Rydell avait garé la Patriot dans un parking souterrain des profondeurs de l’hôtel. Il n’avait jamais rien vu de semblable de toute sa vie. Des groupes de cuisiniers en blanc rassemblaient une centaine d’assiettes garnies d’une espèce de pelure de salade tandis qu’une armée de petits aspirateurs Sanyo aux couleurs pastel se suivaient à la queue leu leu en émettant de petits bips. Quand on se tenait dans le hall, on n’avait pas idée de tout ce qu’il pouvait y avoir dans les coulisses d’un endroit pareil.

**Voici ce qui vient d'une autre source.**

import Literature.Computability.AlgebraicComplexity.MS2001ClassVarieties
import HarnessLib

/-!
# Weight degenerations lie in the orbit closure: `Δ[g]` is a `GL`-stable cone and contains the
# initial forms `in_w(g) = lim_{t→0} t^{-W₀} (α_w(t) · g)` (GCT I §4.2's device, general form)

Topic `Computability/AlgebraicComplexity`. K. Mulmuley, M. Sohoni, *Geometric complexity theory
I*, SIAM J. Comput. 31 (2001) 496–526 [bib `MulmuleySohoniSIAM2001`], §4.2 (AV pp.17–18,
all.txt L1226–1262; text of record `run/shared/lean/pub/val-lit/bip/texts/MS2001-authorversion/`):
the Tutte-matrix device "`D(Y) = det(α(t)Y) = t^{2W} h(Y) +` higher order terms … since
`h(Y) = lim_{t→0} t^{-2W} D(Y)` in the projective space `P(V)`, … `h(Y)` belongs to the projective
closure `Δ[det(Y)]`". This file proves the device for an ARBITRARY form `g` and an arbitrary
one-parameter subgroup `α_w(t) = diag(t^{w_i})` of the torus (companions:
`MS2001ClassVarieties.lean` §3, the `lim_{t→0}` lemma `coeffVec_map_eval_zero_mem_zariskiClosure_of_family`;
`MS2001DetInitialForms.lean`, the determinant case with the scalar absorbed by a row rescaling).
Theorems only: no definitions, no facts, no `sorry`.

## Contents (every infinite field `k`; `g` a form of degree `D ≥ 1`)

* `linSubst_smul_one_of_isHomogeneous'` — scalar matrices act on forms of degree `D` by `c^D`.
* `linSubst_mem_orbitClosure_of_mem` — `Δ[g]` is stable under every substitution `A ∈ End`.
* **`smul_mem_orbitClosure`** — `Δ[g]` is a CONE: `c • h ∈ Δ[g]` for `h ∈ Δ[g]` and every
  scalar `c` (the affine counterpart of the print's passage to `P(V)`): the polynomial
  `λ ↦ p(λ • h)` vanishes at every `D`-th power `λ = μ^D` (as `μ^D • h = (μ·1) · h ∈ Δ[g]`), an
  infinite set, hence identically.
* **`weightedHomogeneousComponent_mem_orbitClosure`** — for weights `w : σ → ℕ` and `W₀` not
  exceeding the `w`-weight of any monomial of `g`, the weight-`W₀` part
  `in_{w,W₀}(g) = ∑_{wt_w(d) = W₀} g_d Y^d` (Mathlib's `weightedHomogeneousComponent w W₀ g`) lies
  in `Δ[g]`: it is the value at `t = 0` of the polynomial family `t^{-W₀} • (α_w(t) · g)`, whose
  values at `t ≠ 0` lie in the cone `Δ[g]`.

Honest framing: literature typing of a standard device (toric/weight degenerations); nothing here
bears on any separation (`VP ≠ VNP` NOT proved).

## References

* [MulmuleySohoniSIAM2001] K. Mulmuley, M. Sohoni, *Geometric complexity theory I*, SIAM J.
  Comput. 31 (2001) 496–526, §4.2 (AV pp.17–18, all.txt L1226–1262).
-/

noncomputable section

open MvPolynomial

namespace Literature.Computability.AlgebraicComplexity

universe u v

variable {k : Type u} [Field k] {σ : Type v} [Fintype σ] [DecidableEq σ]

/-! ## §1. Scalars and substitutions on `Δ[g]` -/

omit [Fintype σ] [DecidableEq σ] in
/-- Forms of degree `m` are eigenvectors of the scalar substitution `X_i ↦ c X_i`, eigenvalue
`c^m` (the tree's `aeval_smul_X_of_isHomogeneous`, over any field). [folklore] -/
private theorem aeval_smul_X_of_isHomogeneous' {f : MvPolynomial σ k} {m : ℕ}
    (hf : f.IsHomogeneous m) (c : k) :
    aeval (fun i => c • (X i : MvPolynomial σ k)) f = c ^ m • f := by
  conv_lhs => rw [f.as_sum]
  conv_rhs => rw [f.as_sum]
  rw [map_sum, Finset.smul_sum]
  refine Finset.sum_congr rfl fun d hd => ?_
  have hdeg : d.degree = m := by
    have := hf (mem_support_iff.mp hd)
    rw [Finsupp.degree_eq_weight_one]
    exact this
  rw [aeval_monomial, monomial_eq, Algebra.algebraMap_eq_smul_one, smul_mul_assoc, one_mul,
    smul_eq_C_mul, smul_eq_C_mul, ← mul_assoc, ← map_mul, mul_comm (c ^ m)]
  rw [map_mul, mul_assoc]
  congr 1
  rw [Finsupp.prod, Finsupp.prod]
  have : ∀ i ∈ d.support, (c • (X i : MvPolynomial σ k)) ^ d i = C (c ^ d i) * X i ^ d i := by
    intro i _
    rw [smul_eq_C_mul, mul_pow, ← map_pow]
  rw [Finset.prod_congr rfl this, Finset.prod_mul_distrib, ← map_prod, Finset.prod_pow_eq_pow_sum,
    ← Finsupp.degree_apply, hdeg]

/-- **Scalar matrices act on forms of degree `m` by `c^m`**: `(c · 1) · f = c^m • f`.
[cite: MulmuleySohoniSIAM2001, §4.2 (AV p.18, all.txt L1249–1256: "in the projective space")] -/
theorem linSubst_smul_one_of_isHomogeneous' {f : MvPolynomial σ k} {m : ℕ}
    (hf : f.IsHomogeneous m) (c : k) :
    linSubst σ k (c • (1 : Matrix σ σ k)) f = c ^ m • f := by
  unfold linSubst
  have : (fun i : σ => ∑ j, (c • (1 : Matrix σ σ k)) j i • (X j : MvPolynomial σ k)) =
      fun i => c • X i := by
    funext i
    simp only [Matrix.smul_apply, Matrix.one_apply, smul_eq_mul, mul_ite, mul_one, mul_zero,
      ite_smul, zero_smul]
    rw [Finset.sum_ite_eq' Finset.univ i, if_pos (Finset.mem_univ _)]
  rw [this]
  exact aeval_smul_X_of_isHomogeneous' hf c

/-- **`Δ[g]` is stable under all substitutions**: `A · h ∈ Δ[g]` for `h ∈ Δ[g]` and every
square matrix `A` (`End · h ⊆ Δ[h] ⊆ Δ[g]`, tree `orbitClosure_subset_of_mem_holds`).
[cite: MulmuleySohoniSIAM2001, §4.2 (AV p.18, all.txt L1249–1251)] -/
theorem linSubst_mem_orbitClosure_of_mem [Infinite k] {g h : MvPolynomial σ k}
    (hh : h ∈ orbitClosure g) (A : Matrix σ σ k) : linSubst σ k A h ∈ orbitClosure g :=
  orbitClosure_subset_of_mem_holds hh (endOrbit_subset_orbitClosure_holds h ⟨A, rfl⟩)

/-- Over an infinite field the `D`-th powers of the nonzero scalars form an infinite set
(`D ≥ 1`: each fibre of `μ ↦ μ^D` is finite). [folklore] -/
private theorem infinite_setOf_pow [Infinite k] {D : ℕ} (hD : 0 < D) :
    Set.Infinite {x : k | ∃ μ : k, μ ≠ 0 ∧ μ ^ D = x} := by
  intro hfin
  have hfib : ∀ x : k, Set.Finite {μ : k | μ ^ D = x} := fun x =>
    (Multiset.finite_toSet (Polynomial.nthRoots D x)).subset fun μ (hμ : μ ^ D = x) => by
      show μ ∈ Polynomial.nthRoots D x
      exact (Polynomial.mem_nthRoots hD).2 hμ
  have hne : Set.Finite {μ : k | μ ≠ 0} := by
    refine (hfin.biUnion fun x _ => hfib x).subset fun μ (hμ : μ ≠ 0) => ?_
    rw [Set.mem_iUnion₂]
    refine ⟨μ ^ D, ?_, ?_⟩
    · exact ⟨μ, hμ, rfl⟩
    · show μ ^ D = μ ^ D
      rfl
  have huniv : Set.Finite (Set.univ : Set k) :=
    ((Set.finite_singleton (0 : k)).union hne).subset fun μ _ => by
      by_cases h : μ = 0
      · exact Or.inl h
      · exact Or.inr h
  exact Set.infinite_univ huniv

/-- **`Δ[g]` is a cone** (the affine shadow of "in the projective space `P(V)`", AV p.18
L1249–1256): for a form `g` of degree `D ≥ 1` over an infinite field, `c • h ∈ Δ[g]` for every
`h ∈ Δ[g]` and every scalar `c`. (For `c = μ^D` this is the substitution `μ · 1`; the univariate
polynomial `λ ↦ p(λ • h)` for `p` vanishing on `GL · g` vanishes at all `D`-th powers, an
infinite set, hence everywhere.) [cite: MulmuleySohoniSIAM2001, §4.2 (AV p.18, all.txt L1249–1256)] -/
theorem smul_mem_orbitClosure [Infinite k] {g h : MvPolynomial σ k} {D : ℕ}
    (hg : g.IsHomogeneous D) (hD : 0 < D) (hh : h ∈ orbitClosure g) (c : k) :
    c • h ∈ orbitClosure g := by
  classical
  have hhD : h.IsHomogeneous D := hg.of_mem_orbitClosure hh
  rw [mem_orbitClosure_iff]
  intro p hp
  -- the univariate polynomial `λ ↦ p(coeffVec (λ • h))`
  set q : Polynomial k :=
    MvPolynomial.aeval (fun d : σ →₀ ℕ => Polynomial.C (coeff d h) * Polynomial.X) p with hq
  have hqeval : ∀ l : k, q.eval l = MvPolynomial.aeval (coeffVec (l • h)) p := by
    intro l
    have hfun : (fun d : σ →₀ ℕ =>
        Polynomial.aeval l (Polynomial.C (coeff d h) * Polynomial.X)) = coeffVec (l • h) := by
      funext d
      rw [map_mul, Polynomial.aeval_C, Polynomial.aeval_X, Algebra.algebraMap_self_apply,
        coeffVec_apply, coeff_smul, smul_eq_mul, mul_comm]
    rw [hq, ← Polynomial.coe_aeval_eq_eval, ← AlgHom.comp_apply, MvPolynomial.comp_aeval, hfun]
  have hroot : ∀ μ : k, μ ≠ 0 → q.IsRoot (μ ^ D) := by
    intro μ _
    rw [Polynomial.IsRoot, hqeval]
    have hmem : μ ^ D • h ∈ orbitClosure g := by
      rw [← linSubst_smul_one_of_isHomogeneous' hhD μ]
      exact linSubst_mem_orbitClosure_of_mem hh _
    exact (mem_orbitClosure_iff.1 hmem) p hp
  have hq0 : q = 0 := by
    refine Polynomial.eq_zero_of_infinite_isRoot q ((infinite_setOf_pow (k := k) hD).mono ?_)
    rintro x ⟨μ, hμ, hx⟩
    rw [Set.mem_setOf_eq, ← hx]
    exact hroot μ hμ
  have := hqeval c
  rw [hq0, Polynomial.eval_zero] at this
  exact this.symm

/-! ## §2. Weight degenerations -/

/-- A diagonal substitution scales each variable. [folklore] -/
private theorem linSubst_diagonal_X'' (d : σ → k) (v : σ) :
    linSubst σ k (Matrix.diagonal d) (X v) = d v • X v := by
  rw [linSubst_X, Finset.sum_eq_single v (fun j _ hjv => by
    rw [Matrix.diagonal_apply_ne _ hjv, zero_smul]) (fun h => absurd (Finset.mem_univ v) h),
    Matrix.diagonal_apply_eq]

/-- The one-parameter subgroup `α_w(t) = diag(t^{w_i})` multiplies the monomial `Y^d` by
`t^{wt_w(d)}`, `wt_w(d) = ∑_i d_i w_i`. [cite: MulmuleySohoniSIAM2001, §4.2 (AV p.17, all.txt L1226–1241)] -/
theorem linSubst_diagonal_pow_monomial (w : σ → ℕ) (t : k) (d : σ →₀ ℕ) (a : k) :
    linSubst σ k (Matrix.diagonal fun i => t ^ w i) (monomial d a) =
      t ^ Finsupp.weight w d • monomial d a := by
  have hC : linSubst σ k (Matrix.diagonal fun i => t ^ w i) (C a) = C a := AlgHom.commutes _ a
  rw [monomial_eq, map_mul, hC, smul_eq_C_mul, ← mul_assoc,
    mul_comm (C (t ^ Finsupp.weight w d)) (C a), mul_assoc]
  congr 1
  rw [Finsupp.prod, map_prod, Finsupp.weight_apply, Finsupp.sum, ← Finset.prod_pow_eq_pow_sum,
    map_prod, ← Finset.prod_mul_distrib]
  refine Finset.prod_congr rfl fun i _ => ?_
  rw [map_pow, linSubst_diagonal_X'', smul_eq_C_mul, mul_pow, ← map_pow, ← pow_mul, smul_eq_mul,
    mul_comm (w i) (d i)]

/-- **Weight degenerations lie in the orbit closure** (the device of GCT I §4.2, AV pp.17–18
L1226–1262, for an arbitrary form): let `g` be a form of degree `D ≥ 1` over an infinite field,
`w : σ → ℕ` integer weights and `W₀` a weight not exceeding the `w`-weight of any monomial of
`g`. Then the weight-`W₀` part `in_{w,W₀}(g) = ∑_{wt_w(d) = W₀} g_d Y^d`
(`weightedHomogeneousComponent w W₀ g`; the print's `h(Y) = lim_{t→0} t^{-W₀} (α_w(t) · g)`)
lies in `Δ[g]`. Proof as printed: the family `t^{-W₀} • (α_w(t) · g)` is polynomial in `t`,
its values at `t ≠ 0` lie in the cone `Δ[g]` (`smul_mem_orbitClosure`,
`linSubst_mem_orbitClosure_of_mem`), and its value at `t = 0` is `in_{w,W₀}(g)`
(`coeffVec_map_eval_zero_mem_zariskiClosure_of_family`).
[cite: MulmuleySohoniSIAM2001, §4.2 (AV p.18, all.txt L1249–1262)] -/
theorem weightedHomogeneousComponent_mem_orbitClosure [Infinite k] {g : MvPolynomial σ k}
    {D : ℕ} (hg : g.IsHomogeneous D) (hD : 0 < D) (w : σ → ℕ) {W₀ : ℕ}
    (hmin : ∀ d ∈ g.support, W₀ ≤ Finsupp.weight w d) :
    weightedHomogeneousComponent w W₀ g ∈ orbitClosure g := by
  classical
  -- the family `F(t) = ∑_d t^{wt d - W₀} g_d Y^d`
  set F : MvPolynomial σ (Polynomial k) :=
    ∑ d ∈ g.support, C (Polynomial.X ^ (Finsupp.weight w d - W₀)) *
      monomial d (Polynomial.C (coeff d g)) with hF
  have hFt : ∀ t : k, MvPolynomial.map (Polynomial.evalRingHom t) F =
      ∑ d ∈ g.support, C (t ^ (Finsupp.weight w d - W₀)) * monomial d (coeff d g) := by
    intro t
    rw [hF, map_sum]
    refine Finset.sum_congr rfl fun d _ => ?_
    rw [map_mul, map_C, map_monomial, Polynomial.coe_evalRingHom, Polynomial.eval_pow,
      Polynomial.eval_X, Polynomial.eval_C]
  -- value at `t = 0`
  have h0 : MvPolynomial.map (Polynomial.evalRingHom 0) F = weightedHomogeneousComponent w W₀ g := by
    rw [hFt, weightedHomogeneousComponent_apply, Finset.sum_filter]
    refine Finset.sum_congr rfl fun d hd => ?_
    by_cases hW : Finsupp.weight w d = W₀
    · rw [if_pos hW, hW, Nat.sub_self, pow_zero, C_1, one_mul]
    · have hne : Finsupp.weight w d - W₀ ≠ 0 := by
        have := hmin d hd
        omega
      rw [if_neg hW, zero_pow hne, C_0, zero_mul]
  -- values at `t ≠ 0`: `t^{-W₀} • (α_w(t) · g) ∈ Δ[g]`
  have hmem : ∀ t : k, t ≠ 0 →
      MvPolynomial.map (Polynomial.evalRingHom t) F ∈ orbitClosure g := by
    intro t ht
    have heq : MvPolynomial.map (Polynomial.evalRingHom t) F =
        (t ^ W₀)⁻¹ • linSubst σ k (Matrix.diagonal fun i => t ^ w i) g := by
      rw [hFt]
      conv_rhs => rw [g.as_sum, map_sum, Finset.smul_sum]
      refine Finset.sum_congr rfl fun d hd => ?_
      rw [linSubst_diagonal_pow_monomial, smul_smul, ← smul_eq_C_mul,
        pow_sub₀ _ ht (hmin d hd), mul_comm]
    rw [heq]
    exact smul_mem_orbitClosure hg hD (linSubst_mem_orbitClosure_of_mem (mem_orbitClosure_self g) _) _
  -- the limit
  rw [← h0]
  have hz := coeffVec_map_eval_zero_mem_zariskiClosure_of_family (orbitClosure g) F hmem
  have hsub : coeffVec '' orbitClosure g ⊆ zariskiClosure (coeffVec '' glOrbit σ k g) := by
    rintro _ ⟨h, hh, rfl⟩
    exact hh
  have := zariskiClosure_mono hsub hz
  rw [zariskiClosure_zariskiClosure] at this
  exact this

end Literature.Computability.AlgebraicComplexity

Dans la suite pour VIP de Knoxville qu’il avait partagé avec Karen Mendelsohn, il y avait ces petits robots coréens qui nettoyaient quand on ne regardait pas. Il y en avait même un, spécial, qui bouffait la poussière des murs. Mais Karen n’avait pas été impressionnée. Cela signifiait seulement qu’ils ne pouvaient pas se payer du personnel en chair et en os, disait-elle.

Rydell vit Warbaby se tourner pour rendre le téléphone à l’un des préposés à casquette et faire signe à Freddie et à lui-même de le rejoindre. Il se pencha en avant sur sa canne tandis qu’ils s’avançaient vers lui.

— Ils vont nous faire monter, dit-il.

La casquette à qui il avait donné le téléphone sortit de derrière le comptoir. Il vit que Rydell portait une chemise de SecurIntens à l’écusson arraché, mais ne fit aucun commentaire. Rydell se demandait quand il aurait l’occasion de s’acheter des fringues, et où il fallait aller pour cela. Il jeta un coup d’œil à la chemise de Freddie, en se disant que ce n’était probablement pas à lui qu’il allait le demander.

— Par ici, monsieur, dit la casquette à Warbaby.

Freddie et Rydell les suivirent dans le hall. Rydell remarqua la manière dont Warbaby plantait sa canne dans la moquette, en faisant cliqueter l’armature de sa jambe comme une montre au ralenti.